*ASSIGNED TASK:* First find the line with "by_contra hne" in the entries below, then set down exactly every line through the line with "exact ⟨Subtype.ext e, Subtype.ext", that line included.
─── DATA SUPPLIED ───
import Summits.PneNP.PneNP.Theses.MonochromaticLines
import Literature.Combinatorics.Additive.TricoloredSumFreeBound

/-!
# Route MonochromaticLines — `MonoLineTotal` (stmt-PneNP-11758)

Totality of MONO-LINE (hypothesis `hT` of the route's deciding theorem): for `n ≥ 200` every colouring
`c : ℕ → (Fin ⌊n/10⌋ → Bool)` admits pairwise distinct `x, y, z < 3ⁿ` with digitwise `x + y + z ≡ 0 (mod 3)` and
`c x = c y = c z`. Proof: identify `[0, 3ⁿ)` with `𝔽₃ⁿ` through base-`3` digits (`Nat.ofDigits`); the largest colour class
`A` has `|A| ≥ 3ⁿ / 2^⌊n/10⌋` (pigeonhole); if `A` contained no line then `(incl, incl, incl)` on `A` would be a tricolored
sum-free set, so `|A| ≤ 3 · #LowWeight₃(n)` by the slice-rank bound of the tree
(`IsTricoloredSumFree.card_le_of_addEquiv`, BCCGNSU 2017 Thm. 4.14, i.e. Ellenberg–Gijswijt), and
`#LowWeight₃(n) ≤ θⁿ`, `θ = (1 + v³ + v⁶)/v²` at `v = 21/25` (`card_lowWeight_mul_pow_le`), `θ < 2.7552`; but
`4 · 2^⌊n/10⌋ · θⁿ < 3ⁿ` for `n ≥ 200`.
-/

set_option linter.dupNamespace false -- `Summit.PneNP.PneNP.…`: summit = sub-problem name (D-0017 single-conjunct layout)

namespace Summit.PneNP.PneNP.Theorems

open Finset
open Literature.Combinatorics.Additive

/-- The numeric heart: `4 · 2^⌊n/10⌋ · θⁿ < 3ⁿ` for `n ≥ 200`, `θ = (1 + v³ + v⁶)/v²`, `v = 21/25`. [folklore] -/
theorem monoLine_numeric (n : ℕ) (hn : 200 ≤ n) :
    (4 : ℝ) * 2 ^ (n / 10) * ((1 + (21 / 25 : ℝ) ^ 3 + (21 / 25) ^ 6) / (21 / 25) ^ 2) ^ n < 3 ^ n := by
  set θ : ℝ := (1 + (21 / 25 : ℝ) ^ 3 + (21 / 25) ^ 6) / (21 / 25) ^ 2 with hθ
  have hθ0 : 0 ≤ θ := by rw [hθ]; positivity
  have hθle : θ ≤ 1722 / 625 := by rw [hθ]; norm_num
  obtain ⟨k, s, hs, rfl⟩ : ∃ k s, s < 10 ∧ n = 10 * k + s :=
    ⟨n / 10, n % 10, Nat.mod_lt _ (by norm_num), (Nat.div_add_mod n 10).symm⟩
  have hk : 20 ≤ k := by omega
  have hdiv : (10 * k + s) / 10 = k := by omega
  rw [hdiv]
  have hc : 2 * (1722 / 625 : ℝ) ^ 10 ≤ (100 / 117) * 3 ^ 10 := by norm_num
  have hs3 : (1722 / 625 : ℝ) ^ s ≤ 3 ^ s := pow_le_pow_left₀ (by norm_num) (by norm_num) s
  have hk4 : 4 * (100 / 117 : ℝ) ^ k < 1 :=
    calc 4 * (100 / 117 : ℝ) ^ k ≤ 4 * (100 / 117) ^ 20 :=
          mul_le_mul_of_nonneg_left (pow_le_pow_of_le_one (a := (100 / 117 : ℝ)) (by norm_num) (by norm_num) hk)
            (by norm_num)
      _ < 1 := by norm_num
  calc (4 : ℝ) * 2 ^ k * θ ^ (10 * k + s) ≤ 4 * 2 ^ k * (1722 / 625) ^ (10 * k + s) := by gcongr
    _ = 4 * (2 * (1722 / 625 : ℝ) ^ 10) ^ k * (1722 / 625) ^ s := by
        rw [pow_add, pow_mul, mul_pow, ← pow_mul]; ring
    _ ≤ 4 * ((100 / 117) * 3 ^ 10) ^ k * 3 ^ s := by gcongr
    _ = (4 * (100 / 117) ^ k) * ((3 ^ 10) ^ k * 3 ^ s) := by rw [mul_pow]; ring
    _ < 1 * ((3 ^ 10) ^ k * 3 ^ s) := by apply mul_lt_mul_of_pos_right hk4; positivity
    _ = 3 ^ (10 * k + s) := by rw [pow_add, pow_mul]; ring

/-- Base-`3` digit extraction from `Nat.ofDigits 3 (List.ofFn F)`. [folklore] -/
theorem ofDigits_ofFn_digit {n : ℕ} (F : Fin n → ℕ) (hF : ∀ l, F l < 3) (l : ℕ) (hl : l < n) :
    Nat.ofDigits 3 (List.ofFn F) / 3 ^ l % 3 = F ⟨l, hl⟩ := by
  rw [Nat.ofDigits_div_pow_eq_ofDigits_drop _ (by norm_num) _ (List.forall_mem_ofFn_iff.2 hF),
    Nat.ofDigits_mod_eq_head!]
  have hl' : l < (List.ofFn F).length := by simpa using hl
  rw [List.drop_eq_getElem_cons hl', List.head!_cons, List.getElem_ofFn]
  exact Nat.mod_eq_of_lt (hF _)

/-- **Support item `MonoLineTotal` of route MonochromaticLines (stmt-PneNP-11758)**: for `n ≥ 200` every colouring of `[0,3ⁿ)` with
`2^⌊n/10⌋` colours has a monochromatic combinatorial line (cap-set bound via slice rank).
[cite: BlasiakChurchCohnGrochowNaslundSawinUmans2017, Thm. 4.14] [cite: EllenbergGijswijt2017, Thm. 1] -/
theorem monochromaticLines_monoLineTotal_proof : Summit.PneNP.PneNP.Theses.MonochromaticLines.MonoLineTotal := by
  unfold Summit.PneNP.PneNP.Theses.MonochromaticLines.MonoLineTotal
  intro IsLine n hn c
  have d0 : ∀ x : ZMod 3, x + x + x = 0 := by decide
  have d1 : ∀ x y : ZMod 3, x + x + y = 0 → y = x := by decide
  have d2 : ∀ x y : ZMod 3, x + y + y = 0 → x = y := by decide
  have d3 : ∀ x y : ZMod 3, x + y + x = 0 → y = x := by decide
  classical
  by_contra hno
  haveI : Fact (Nat.Prime 3) := ⟨Nat.prime_three⟩
  -- numbers ↔ vectors
  let N : (Fin n → ZMod 3) → ℕ := fun g => Nat.ofDigits 3 (List.ofFn fun l => (g l).val)
  have hval3 : ∀ (g : Fin n → ZMod 3) (l : Fin n), (g l).val < 3 := fun g l => ZMod.val_lt _
  have hNlt : ∀ g, N g < 3 ^ n := fun g => by
    have h := Nat.ofDigits_lt_base_pow_length (b := 3) (by norm_num) (List.forall_mem_ofFn_iff.2 (hval3 g))
    simpa [N] using h
  have hNdig : ∀ (g : Fin n → ZMod 3) (l : ℕ) (hl : l < n), N g / 3 ^ l % 3 = (g ⟨l, hl⟩).val :=
    fun g l hl => ofDigits_ofFn_digit _ (hval3 g) l hl
  have hNinj : Function.Injective N := by
    intro g g' h
    funext l
    apply ZMod.val_injective
    rw [← hNdig g l l.isLt, ← hNdig g' l l.isLt, h]
  -- the largest colour class
  let c' : (Fin n → ZMod 3) → (Fin (n / 10) → Bool) := fun g => c (N g)
  have hcardβ : Fintype.card (Fin (n / 10) → Bool) = 2 ^ (n / 10) := by simp
  have hcardH : Fintype.card (Fin n → ZMod 3) = 3 ^ n := by simp [ZMod.card]
  obtain ⟨κ, hκ⟩ := Fintype.exists_le_card_fiber_of_mul_le_card (f := c') (n := 3 ^ n / 2 ^ (n / 10))
    (by rw [hcardβ, hcardH]; exact Nat.mul_div_le _ _)
  set A : Finset (Fin n → ZMod 3) := univ.filter fun g => c' g = κ with hA
  have hmemA : ∀ g ∈ A, c (N g) = κ := fun g hg => (mem_filter.1 hg).2
  -- no line ⇒ tricolored sum-free
  have hTSF : IsTricoloredSumFree (fun i : A => (i : Fin n → ZMod 3)) (fun i : A => (i : Fin n → ZMod 3))
      (fun i : A => (i : Fin n → ZMod 3)) := by
    intro i j k
    constructor
    · intro hsum
      have hl : ∀ l, (i : Fin n → ZMod 3) l + (j : Fin n → ZMod 3) l + (k : Fin n → ZMod 3) l = 0 := fun l => by
        have := congrFun hsum l
        simpa using this
      by_contra hne
      -- pairwise distinct vectors
      have hall : ∀ (e : (i : Fin n → ZMod 3) = j ∨ (j : Fin n → ZMod 3) = k ∨ (i : Fin n → ZMod 3) = k), False := by
        intro e
        apply hne
        rcases e with e | e | e
        · have hk : (k : Fin n → ZMod 3) = i := funext fun l => d1 _ _ (by rw [← e] at hl; exact hl l)
          exact ⟨Subtype.ext e, Subtype.ext (e.symm.trans hk.symm)⟩
        · have hi : (i : Fin n → ZMod 3) = j := funext fun l => d2 _ _ (by rw [e] at hl ⊢; exact hl l)
          exact ⟨Subtype.ext hi, Subtype.ext e⟩
        · have hj : (j : Fin n → ZMod 3) = i := funext fun l => d3 _ _ (by rw [← e] at hl; exact hl l)
          exact ⟨Subtype.ext hj.symm, Subtype.ext (hj.trans e)⟩
      have hij : N i ≠ N j := fun h => hall (Or.inl (hNinj h))
      have hjk : N j ≠ N k := fun h => hall (Or.inr (Or.inl (hNinj h)))
      have hik : N i ≠ N k := fun h => hall (Or.inr (Or.inr (hNinj h)))
      apply hno
      refine ⟨N i, N j, N k, ?_, ?_, ?_⟩
      · show N i < 3 ^ n ∧ N j < 3 ^ n ∧ N k < 3 ^ n ∧ N i ≠ N j ∧ N j ≠ N k ∧ N i ≠ N k ∧
          ∀ l : ℕ, l < n → (N i / 3 ^ l % 3 + N j / 3 ^ l % 3 + N k / 3 ^ l % 3) % 3 = 0
        refine ⟨hNlt _, hNlt _, hNlt _, hij, hjk, hik, fun l hln => ?_⟩
        rw [hNdig _ l hln, hNdig _ l hln, hNdig _ l hln]
        have h := congrArg ZMod.val (hl ⟨l, hln⟩)
        rw [ZMod.val_add, ZMod.val_add, ZMod.val_zero] at h
        omega
      · rw [hmemA _ i.2, hmemA _ j.2]
      · rw [hmemA _ j.2, hmemA _ k.2]
    · rintro ⟨rfl, rfl⟩
      funext l
      simpa using d0 ((i : Fin n → ZMod 3) l)
  -- the slice-rank bound
  have hTS := IsTricoloredSumFree.card_le_of_addEquiv (p := 3) (q := 3) 1 (by norm_num) (κ := Fin n) (G' := Unit)
    (AddEquiv.prodUnique (M := Fin n → ZMod 3) (N := Unit)).symm hTSF
  rw [Fintype.card_coe, Fintype.card_unit, mul_one] at hTS
  -- the low-weight count
  have hLW := card_lowWeight_mul_pow_le 3 (Fin n) (21 / 25 : ℝ) (by norm_num) (by norm_num)
  simp only [Fintype.card_fin, Finset.sum_range_succ, Finset.sum_range_zero, zero_add, mul_zero, pow_zero,
    show 3 - 1 = 2 from rfl] at hLW
  -- hLW : ↑(card LW) * (21/25)^(2*n) ≤ (1 + (21/25)^(3*1) + (21/25)^(3*2))^n
  set L := Fintype.card (LowWeight 3 (Fin n)) with hL
  have hθ : (L : ℝ) ≤ ((1 + (21 / 25 : ℝ) ^ 3 + (21 / 25) ^ 6) / (21 / 25) ^ 2) ^ n := by
    rw [div_pow, le_div_iff₀ (by positivity), ← pow_mul]
    simpa [mul_comm] using hLW
  have hnum := monoLine_numeric n hn
  -- the counting contradiction
  have hM : 3 ^ n / 2 ^ (n / 10) ≤ A.card := hκ
  have hdivlt : 3 ^ n < (3 ^ n / 2 ^ (n / 10) + 1) * 2 ^ (n / 10) := by
    have := Nat.lt_div_mul_add (a := 3 ^ n) (pow_pos two_pos (n / 10))
    linarith
  have hchain : (3 : ℝ) ^ n < (3 * L + 1) * 2 ^ (n / 10) := by
    have h1 : ((3 ^ n : ℕ) : ℝ) < ((3 ^ n / 2 ^ (n / 10) + 1 : ℕ) : ℝ) * ((2 ^ (n / 10) : ℕ) : ℝ) := by
      exact_mod_cast hdivlt
    push_cast at h1
    calc (3 : ℝ) ^ n < ((3 ^ n / 2 ^ (n / 10) : ℕ) + 1) * 2 ^ (n / 10) := h1
      _ ≤ (3 * L + 1) * 2 ^ (n / 10) := by gcongr; exact_mod_cast (by omega : 3 ^ n / 2 ^ (n / 10) ≤ 3 * L)
  set θn := ((1 + (21 / 25 : ℝ) ^ 3 + (21 / 25) ^ 6) / (21 / 25) ^ 2) ^ n with hθn
  have hθn1 : 1 ≤ θn := by
    rw [hθn]
    exact one_le_pow₀ (by norm_num)
  have : (3 * (L : ℝ) + 1) * 2 ^ (n / 10) ≤ 4 * 2 ^ (n / 10) * θn := by nlinarith [hθ, hθn1, pow_pos (two_pos : (0:ℝ) < 2) (n / 10)]
  linarith

end Summit.PneNP.PneNP.Theorems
───
*SOLUTION:*
      by_contra hne
      -- pairwise distinct vectors
      have hall : ∀ (e : (i : Fin n → ZMod 3) = j ∨ (j : Fin n → ZMod 3) = k ∨ (i : Fin n → ZMod 3) = k), False := by
        intro e
        apply hne
        rcases e with e | e | e
        · have hk : (k : Fin n → ZMod 3) = i := funext fun l => d1 _ _ (by rw [← e] at hl; exact hl l)
          exact ⟨Subtype.ext e, Subtype.ext (e.symm.trans hk.symm)⟩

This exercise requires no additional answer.